Question

Given that the divisor of $n={{3}^{p}}\cdot {{5}^{q}}\cdot {{7}^{r}}$ are of the form $4\lambda +1$, $\lambda \ge 0$, then
(a) $p+r$ is always even
(b) $p+q+r$ is always odd
(c) q can be any integer
(d) if p is odd then r is even

Answer 1

Hint: To solve this kind of question, we will have to take up a number of cases consisting of different values of p, q, r and we will have to develop a relation among these three variables. Once we have developed a relation among three variables we can check the option one by one.
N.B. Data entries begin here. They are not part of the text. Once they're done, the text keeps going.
import Mathlib
import HarnessLib
import Literature.Analysis.FluidPDE.LagrangianLatticeCarrier
import Literature.Analysis.FluidPDE.PassiveVectorTensor
import Literature.Analysis.FluidPDE.PassiveVectorTensorDistorted
import Summits.AnomalousDissipation.AnomalousDissipation.Theorems.SolenoidalFractalHomogenisationLagrangianStepDefs
import Summits.AnomalousDissipation.AnomalousDissipation.Theorems.SolenoidalFractalHomogenisationLagrangianStepOneLevelDefs
import Summits.AnomalousDissipation.AnomalousDissipation.Theorems.SolenoidalFractalHomogenisationLagrangianStepCellClauseCutsW
import Summits.AnomalousDissipation.AnomalousDissipation.Theorems.SolenoidalFractalHomogenisationLagrangianStepCellClauseCutsFamily
import Summits.AnomalousDissipation.AnomalousDissipation.Theorems.SolenoidalFractalHomogenisationLagrangianStepFrameDefs  -- v2: §0 landed (p647381)
import Literature.Analysis.FunctionSpaces.TorusTrigPoly
import Literature.Analysis.FunctionSpaces.TorusDerivBounds
import Literature.Analysis.FluidPDE.PassiveVectorTensorPropagator   -- v6 §5: `Torus.IsPropagator` (S23″ text)
import Summits.AnomalousDissipation.AnomalousDissipation.Theorems.SolenoidalFractalHomogenisationLagrangianStepOneLevelSplitApiL   -- gridL/seqL (p4/g4)
import Summits.AnomalousDissipation.AnomalousDissipation.Theorems.SolenoidalFractalHomogenisationLagrangianStepExponents          -- conjunct 1 (TrimLevel) + Lg facts (lead)
import Summits.AnomalousDissipation.AnomalousDissipation.Theorems.SolenoidalFractalHomogenisationLagrangianStepTemplateAsymptotics -- rho_le_half_pow (g4)
import Summits.AnomalousDissipation.AnomalousDissipation.Theorems.SolenoidalFractalHomogenisationLagrangianStepWindowLedgerAbs
import Summits.AnomalousDissipation.AnomalousDissipation.Theorems.SolenoidalFractalHomogenisationLagrangianStepLedgerDD
import Summits.AnomalousDissipation.AnomalousDissipation.Theorems.SolenoidalFractalHomogenisationLagrangianStepLedgerProfile
import Summits.AnomalousDissipation.AnomalousDissipation.Theorems.SolenoidalFractalHomogenisationLagrangianStepDecayEnergyComp
import Summits.AnomalousDissipation.AnomalousDissipation.Theorems.SolenoidalFractalHomogenisationLagrangianStepOneLevelSplitDefsH   -- v18: HighLabelDecayW (landed p659807)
Complete step-by-step answer:
So, now let us start the question with forming the cases:
Case I: - Let the value of q be 1 and the value of p and r are also equal to 1. Thus, $n={{3}^{1}}\times {{5}^{1}}\times {{7}^{1}}=105$. It is of the form $4\lambda +1$ . Let the value of q be 2 and the value of p and r is equal to 1. Thus $n={{3}^{1}}\times {{5}^{2}}\times {{7}^{1}}=525$ . In this case also, the divisors are of the form $4\lambda +1$ . So, we can say that q can contain any value.
Case II: - Now let us check what happens if the value of p becomes 2, q and r remain 1. Thus, $n={{3}^{2}}\times {{5}^{1}}\times {{7}^{1}}=315$ . It is of the form $4\lambda -1$ .Now, let the value of $r=2$ and the values of p and q remain the same. Thus $n={{3}^{2}}\times {{5}^{1}}\times {{7}^{2}}=2205$ . It is of the form $4\lambda +1$ . Thus, from the above cases we can conclude that the q can have any value. Also, when the value of p is odd then the value of r should be odd.
Now, we are going to check options: -
Option (a): - If p is odd then r will also be odd and if p is even then r will also be even. So, $\left( p+r \right)$ will always be even.
Option (b): - From the above option, we can say that $\left( p+r \right)$ is always even, but q can have any value, that is it can be either even or odd. So, the value of $\left( p+q+r \right)$ can be odd or even.
Option (c): - q can have any integral value.
Option (d): - If p is odd and r is even then the divisors will be of the form $\left( 4\lambda -1 \right)$ .
Hence, (a) and (c) are correct.

Note: The alternate method is given by: -
${{3}^{p}}={{\left( 4-1 \right)}^{p}}={}^{p}{{C}_{0}}{{4}^{0}}{{\left( -1 \right)}^{p}}+{}^{p}{{C}_{1}}{{4}^{1}}{{\left( -1 \right)}^{p-1}}+......{}^{p}{{C}_{p}}{{4}^{p}}$
$={{\left( -1 \right)}^{p}}+4\lambda $
${{5}^{p}}={{\left( 4+1 \right)}^{p}}={}^{p}{{C}_{0}}{{4}^{0}}{{\left( 1 \right)}^{p}}+{}^{p}{{C}_{1}}{{4}^{1}}{{\left( 1 \right)}^{p-1}}+......{}^{p}{{C}_{p}}{{4}^{p}}$
$=1+4\lambda $
${{7}^{p}}={{\left( 8-1 \right)}^{p}}={}^{p}{{C}_{0}}{{8}^{0}}{{\left( -1 \right)}^{p}}+{}^{p}{{C}_{1}}{{8}^{1}}{{\left( -1 \right)}^{p-1}}+......{}^{p}{{C}_{p}}{{8}^{p}}$
$={{\left( -1 \right)}^{p}}+4\lambda $
Form above equations also, the option (a) and (c) are satisfying.